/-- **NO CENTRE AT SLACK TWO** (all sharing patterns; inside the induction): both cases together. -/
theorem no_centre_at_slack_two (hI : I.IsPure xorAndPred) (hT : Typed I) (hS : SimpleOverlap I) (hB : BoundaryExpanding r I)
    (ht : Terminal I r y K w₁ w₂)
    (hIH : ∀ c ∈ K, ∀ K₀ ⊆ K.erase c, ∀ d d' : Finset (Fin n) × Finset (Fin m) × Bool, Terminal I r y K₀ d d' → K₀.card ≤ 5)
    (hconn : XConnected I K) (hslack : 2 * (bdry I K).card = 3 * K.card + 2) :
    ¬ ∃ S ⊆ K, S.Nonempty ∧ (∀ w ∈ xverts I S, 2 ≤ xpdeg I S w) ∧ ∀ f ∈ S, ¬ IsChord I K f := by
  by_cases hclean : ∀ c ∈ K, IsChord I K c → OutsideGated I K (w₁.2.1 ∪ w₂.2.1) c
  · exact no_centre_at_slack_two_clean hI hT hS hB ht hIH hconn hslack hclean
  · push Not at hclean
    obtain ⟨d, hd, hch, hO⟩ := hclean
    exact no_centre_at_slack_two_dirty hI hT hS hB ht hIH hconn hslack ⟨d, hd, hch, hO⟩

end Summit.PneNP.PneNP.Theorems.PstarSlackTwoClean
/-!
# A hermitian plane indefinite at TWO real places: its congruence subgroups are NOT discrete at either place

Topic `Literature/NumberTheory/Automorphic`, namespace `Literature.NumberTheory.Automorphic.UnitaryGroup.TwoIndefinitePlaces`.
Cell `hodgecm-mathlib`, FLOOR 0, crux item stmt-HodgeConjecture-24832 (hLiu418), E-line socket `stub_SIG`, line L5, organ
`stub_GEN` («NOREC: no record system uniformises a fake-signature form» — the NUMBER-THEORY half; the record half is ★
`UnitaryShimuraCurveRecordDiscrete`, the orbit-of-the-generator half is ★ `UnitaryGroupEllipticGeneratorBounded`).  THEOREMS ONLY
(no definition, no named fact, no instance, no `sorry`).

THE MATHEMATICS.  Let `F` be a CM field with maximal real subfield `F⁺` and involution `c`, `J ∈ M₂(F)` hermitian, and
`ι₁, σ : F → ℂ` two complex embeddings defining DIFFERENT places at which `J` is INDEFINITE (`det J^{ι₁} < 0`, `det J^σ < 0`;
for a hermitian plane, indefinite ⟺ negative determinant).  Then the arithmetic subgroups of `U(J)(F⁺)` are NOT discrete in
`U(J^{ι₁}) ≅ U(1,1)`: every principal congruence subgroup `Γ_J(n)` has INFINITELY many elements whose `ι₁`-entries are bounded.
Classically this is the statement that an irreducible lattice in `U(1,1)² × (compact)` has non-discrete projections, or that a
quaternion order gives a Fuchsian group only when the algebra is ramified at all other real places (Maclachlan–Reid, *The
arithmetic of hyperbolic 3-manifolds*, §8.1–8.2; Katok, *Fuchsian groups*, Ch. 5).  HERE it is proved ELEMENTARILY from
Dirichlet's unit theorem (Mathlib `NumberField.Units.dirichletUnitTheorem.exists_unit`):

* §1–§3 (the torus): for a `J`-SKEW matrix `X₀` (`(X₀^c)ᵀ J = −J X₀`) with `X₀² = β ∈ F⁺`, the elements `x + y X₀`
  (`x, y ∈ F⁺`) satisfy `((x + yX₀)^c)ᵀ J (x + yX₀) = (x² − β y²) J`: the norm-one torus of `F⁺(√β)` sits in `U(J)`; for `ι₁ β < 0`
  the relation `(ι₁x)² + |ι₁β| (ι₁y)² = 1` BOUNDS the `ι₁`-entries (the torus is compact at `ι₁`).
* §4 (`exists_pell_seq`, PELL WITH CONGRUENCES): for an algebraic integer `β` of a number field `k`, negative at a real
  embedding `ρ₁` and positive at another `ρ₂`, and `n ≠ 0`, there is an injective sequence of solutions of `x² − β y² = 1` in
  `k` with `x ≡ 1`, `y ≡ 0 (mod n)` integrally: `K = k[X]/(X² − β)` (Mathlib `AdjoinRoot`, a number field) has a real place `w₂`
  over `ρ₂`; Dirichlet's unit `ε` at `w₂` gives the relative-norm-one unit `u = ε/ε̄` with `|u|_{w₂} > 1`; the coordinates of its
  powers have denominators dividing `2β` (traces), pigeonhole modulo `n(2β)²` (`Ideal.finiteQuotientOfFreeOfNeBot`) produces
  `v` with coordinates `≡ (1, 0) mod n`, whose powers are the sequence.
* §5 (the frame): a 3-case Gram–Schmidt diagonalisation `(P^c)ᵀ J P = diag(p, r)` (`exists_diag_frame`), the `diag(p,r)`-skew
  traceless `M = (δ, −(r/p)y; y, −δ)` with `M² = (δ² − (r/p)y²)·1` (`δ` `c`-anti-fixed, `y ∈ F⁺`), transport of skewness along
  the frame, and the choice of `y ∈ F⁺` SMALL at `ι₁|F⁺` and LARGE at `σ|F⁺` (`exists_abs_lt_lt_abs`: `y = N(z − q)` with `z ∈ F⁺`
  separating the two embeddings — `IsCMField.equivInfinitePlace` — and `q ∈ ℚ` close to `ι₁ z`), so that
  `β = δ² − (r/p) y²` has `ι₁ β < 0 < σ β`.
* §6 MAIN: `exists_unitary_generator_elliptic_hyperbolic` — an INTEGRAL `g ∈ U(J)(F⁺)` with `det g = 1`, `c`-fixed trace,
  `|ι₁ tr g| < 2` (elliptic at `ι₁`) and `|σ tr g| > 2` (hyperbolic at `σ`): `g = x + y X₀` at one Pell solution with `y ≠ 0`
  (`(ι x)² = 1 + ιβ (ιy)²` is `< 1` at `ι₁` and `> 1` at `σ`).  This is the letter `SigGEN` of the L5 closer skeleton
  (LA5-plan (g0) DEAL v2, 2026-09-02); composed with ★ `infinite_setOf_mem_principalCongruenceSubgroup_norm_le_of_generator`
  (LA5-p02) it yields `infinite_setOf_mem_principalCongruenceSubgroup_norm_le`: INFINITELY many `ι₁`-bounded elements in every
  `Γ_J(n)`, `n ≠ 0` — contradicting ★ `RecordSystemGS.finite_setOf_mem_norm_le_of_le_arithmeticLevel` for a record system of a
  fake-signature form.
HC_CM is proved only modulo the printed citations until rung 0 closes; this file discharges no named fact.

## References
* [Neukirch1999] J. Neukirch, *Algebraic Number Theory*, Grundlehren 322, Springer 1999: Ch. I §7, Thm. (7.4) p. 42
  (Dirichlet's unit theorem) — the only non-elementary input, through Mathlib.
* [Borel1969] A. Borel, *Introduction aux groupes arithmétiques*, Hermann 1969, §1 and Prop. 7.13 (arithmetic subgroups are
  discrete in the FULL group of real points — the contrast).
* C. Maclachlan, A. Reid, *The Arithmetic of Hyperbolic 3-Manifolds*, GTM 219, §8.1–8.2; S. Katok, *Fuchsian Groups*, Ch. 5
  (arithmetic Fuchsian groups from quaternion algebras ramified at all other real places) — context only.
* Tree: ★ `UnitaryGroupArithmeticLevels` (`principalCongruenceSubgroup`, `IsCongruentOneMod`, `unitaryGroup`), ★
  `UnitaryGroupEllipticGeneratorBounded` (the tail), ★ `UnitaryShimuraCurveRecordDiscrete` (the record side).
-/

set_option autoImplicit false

+++++

EXERCISE GOAL:
Copy the material above so that it matches line for line.

RESPONSE TO THIS EXERCISE:
/-- **NO CENTRE AT SLACK TWO** (all sharing patterns; inside the induction): both cases together. -/
theorem no_centre_at_slack_two (hI : I.IsPure xorAndPred) (hT : Typed I) (hS : SimpleOverlap I) (hB : BoundaryExpanding r I)
    (ht : Terminal I r y K w₁ w₂)
    (hIH : ∀ c ∈ K, ∀ K₀ ⊆ K.erase c, ∀ d d' : Finset (Fin n) × Finset (Fin m) × Bool, Terminal I r y K₀ d d' → K₀.card ≤ 5)
    (hconn : XConnected I K) (hslack : 2 * (bdry I K).card = 3 * K.card + 2) :
    ¬ ∃ S ⊆ K, S.Nonempty ∧ (∀ w ∈ xverts I S, 2 ≤ xpdeg I S w) ∧ ∀ f ∈ S, ¬ IsChord I K f := by
  by_cases hclean : ∀ c ∈ K, IsChord I K c → OutsideGated I K (w₁.2.1 ∪ w₂.2.1) c
  · exact no_centre_at_slack_two_clean hI hT hS hB ht hIH hconn hslack hclean
  · push Not at hclean
    obtain ⟨d, hd, hch, hO⟩ := hclean
    exact no_centre_at_slack_two_dirty hI hT hS hB ht hIH hconn hslack ⟨d, hd, hch, hO⟩

end Summit.PneNP.PneNP.Theorems.PstarSlackTwoClean
/-!
# A hermitian plane indefinite at TWO real places: its congruence subgroups are NOT discrete at either place

Topic `Literature/NumberTheory/Automorphic`, namespace `Literature.NumberTheory.Automorphic.UnitaryGroup.TwoIndefinitePlaces`.
Cell `hodgecm-mathlib`, FLOOR 0, crux item stmt-HodgeConjecture-24832 (hLiu418), E-line socket `stub_SIG`, line L5, organ
`stub_GEN` («NOREC: no record system uniformises a fake-signature form» — the NUMBER-THEORY half; the record half is ★
`UnitaryShimuraCurveRecordDiscrete`, the orbit-of-the-generator half is ★ `UnitaryGroupEllipticGeneratorBounded`).  THEOREMS ONLY
(no definition, no named fact, no instance, no `sorry`).

THE MATHEMATICS.  Let `F` be a CM field with maximal real subfield `F⁺` and involution `c`, `J ∈ M₂(F)` hermitian, and
`ι₁, σ : F → ℂ` two complex embeddings defining DIFFERENT places at which `J` is INDEFINITE (`det J^{ι₁} < 0`, `det J^σ < 0`;
for a hermitian plane, indefinite ⟺ negative determinant).  Then the arithmetic subgroups of `U(J)(F⁺)` are NOT discrete in
`U(J^{ι₁}) ≅ U(1,1)`: every principal congruence subgroup `Γ_J(n)` has INFINITELY many elements whose `ι₁`-entries are bounded.
Classically this is the statement that an irreducible lattice in `U(1,1)² × (compact)` has non-discrete projections, or that a
quaternion order gives a Fuchsian group only when the algebra is ramified at all other real places (Maclachlan–Reid, *The
arithmetic of hyperbolic 3-manifolds*, §8.1–8.2; Katok, *Fuchsian groups*, Ch. 5).  HERE it is proved ELEMENTARILY from
Dirichlet's unit theorem (Mathlib `NumberField.Units.dirichletUnitTheorem.exists_unit`):

* §1–§3 (the torus): for a `J`-SKEW matrix `X₀` (`(X₀^c)ᵀ J = −J X₀`) with `X₀² = β ∈ F⁺`, the elements `x + y X₀`
  (`x, y ∈ F⁺`) satisfy `((x + yX₀)^c)ᵀ J (x + yX₀) = (x² − β y²) J`: the norm-one torus of `F⁺(√β)` sits in `U(J)`; for `ι₁ β < 0`
  the relation `(ι₁x)² + |ι₁β| (ι₁y)² = 1` BOUNDS the `ι₁`-entries (the torus is compact at `ι₁`).
* §4 (`exists_pell_seq`, PELL WITH CONGRUENCES): for an algebraic integer `β` of a number field `k`, negative at a real
  embedding `ρ₁` and positive at another `ρ₂`, and `n ≠ 0`, there is an injective sequence of solutions of `x² − β y² = 1` in
  `k` with `x ≡ 1`, `y ≡ 0 (mod n)` integrally: `K = k[X]/(X² − β)` (Mathlib `AdjoinRoot`, a number field) has a real place `w₂`
  over `ρ₂`; Dirichlet's unit `ε` at `w₂` gives the relative-norm-one unit `u = ε/ε̄` with `|u|_{w₂} > 1`; the coordinates of its
  powers have denominators dividing `2β` (traces), pigeonhole modulo `n(2β)²` (`Ideal.finiteQuotientOfFreeOfNeBot`) produces
  `v` with coordinates `≡ (1, 0) mod n`, whose powers are the sequence.
* §5 (the frame): a 3-case Gram–Schmidt diagonalisation `(P^c)ᵀ J P = diag(p, r)` (`exists_diag_frame`), the `diag(p,r)`-skew
  traceless `M = (δ, −(r/p)y; y, −δ)` with `M² = (δ² − (r/p)y²)·1` (`δ` `c`-anti-fixed, `y ∈ F⁺`), transport of skewness along
  the frame, and the choice of `y ∈ F⁺` SMALL at `ι₁|F⁺` and LARGE at `σ|F⁺` (`exists_abs_lt_lt_abs`: `y = N(z − q)` with `z ∈ F⁺`
  separating the two embeddings — `IsCMField.equivInfinitePlace` — and `q ∈ ℚ` close to `ι₁ z`), so that
  `β = δ² − (r/p) y²` has `ι₁ β < 0 < σ β`.
* §6 MAIN: `exists_unitary_generator_elliptic_hyperbolic` — an INTEGRAL `g ∈ U(J)(F⁺)` with `det g = 1`, `c`-fixed trace,
  `|ι₁ tr g| < 2` (elliptic at `ι₁`) and `|σ tr g| > 2` (hyperbolic at `σ`): `g = x + y X₀` at one Pell solution with `y ≠ 0`
  (`(ι x)² = 1 + ιβ (ιy)²` is `< 1` at `ι₁` and `> 1` at `σ`).  This is the letter `SigGEN` of the L5 closer skeleton
  (LA5-plan (g0) DEAL v2, 2026-09-02); composed with ★ `infinite_setOf_mem_principalCongruenceSubgroup_norm_le_of_generator`
  (LA5-p02) it yields `infinite_setOf_mem_principalCongruenceSubgroup_norm_le`: INFINITELY many `ι₁`-bounded elements in every
  `Γ_J(n)`, `n ≠ 0` — contradicting ★ `RecordSystemGS.finite_setOf_mem_norm_le_of_le_arithmeticLevel` for a record system of a
  fake-signature form.
HC_CM is proved only modulo the printed citations until rung 0 closes; this file discharges no named fact.

## References
* [Neukirch1999] J. Neukirch, *Algebraic Number Theory*, Grundlehren 322, Springer 1999: Ch. I §7, Thm. (7.4) p. 42
  (Dirichlet's unit theorem) — the only non-elementary input, through Mathlib.
* [Borel1969] A. Borel, *Introduction aux groupes arithmétiques*, Hermann 1969, §1 and Prop. 7.13 (arithmetic subgroups are
  discrete in the FULL group of real points — the contrast).
* C. Maclachlan, A. Reid, *The Arithmetic of Hyperbolic 3-Manifolds*, GTM 219, §8.1–8.2; S. Katok, *Fuchsian Groups*, Ch. 5
  (arithmetic Fuchsian groups from quaternion algebras ramified at all other real places) — context only.
* Tree: ★ `UnitaryGroupArithmeticLevels` (`principalCongruenceSubgroup`, `IsCongruentOneMod`, `unitaryGroup`), ★
  `UnitaryGroupEllipticGeneratorBounded` (the tail), ★ `UnitaryShimuraCurveRecordDiscrete` (the record side).
-/

set_option autoImplicit false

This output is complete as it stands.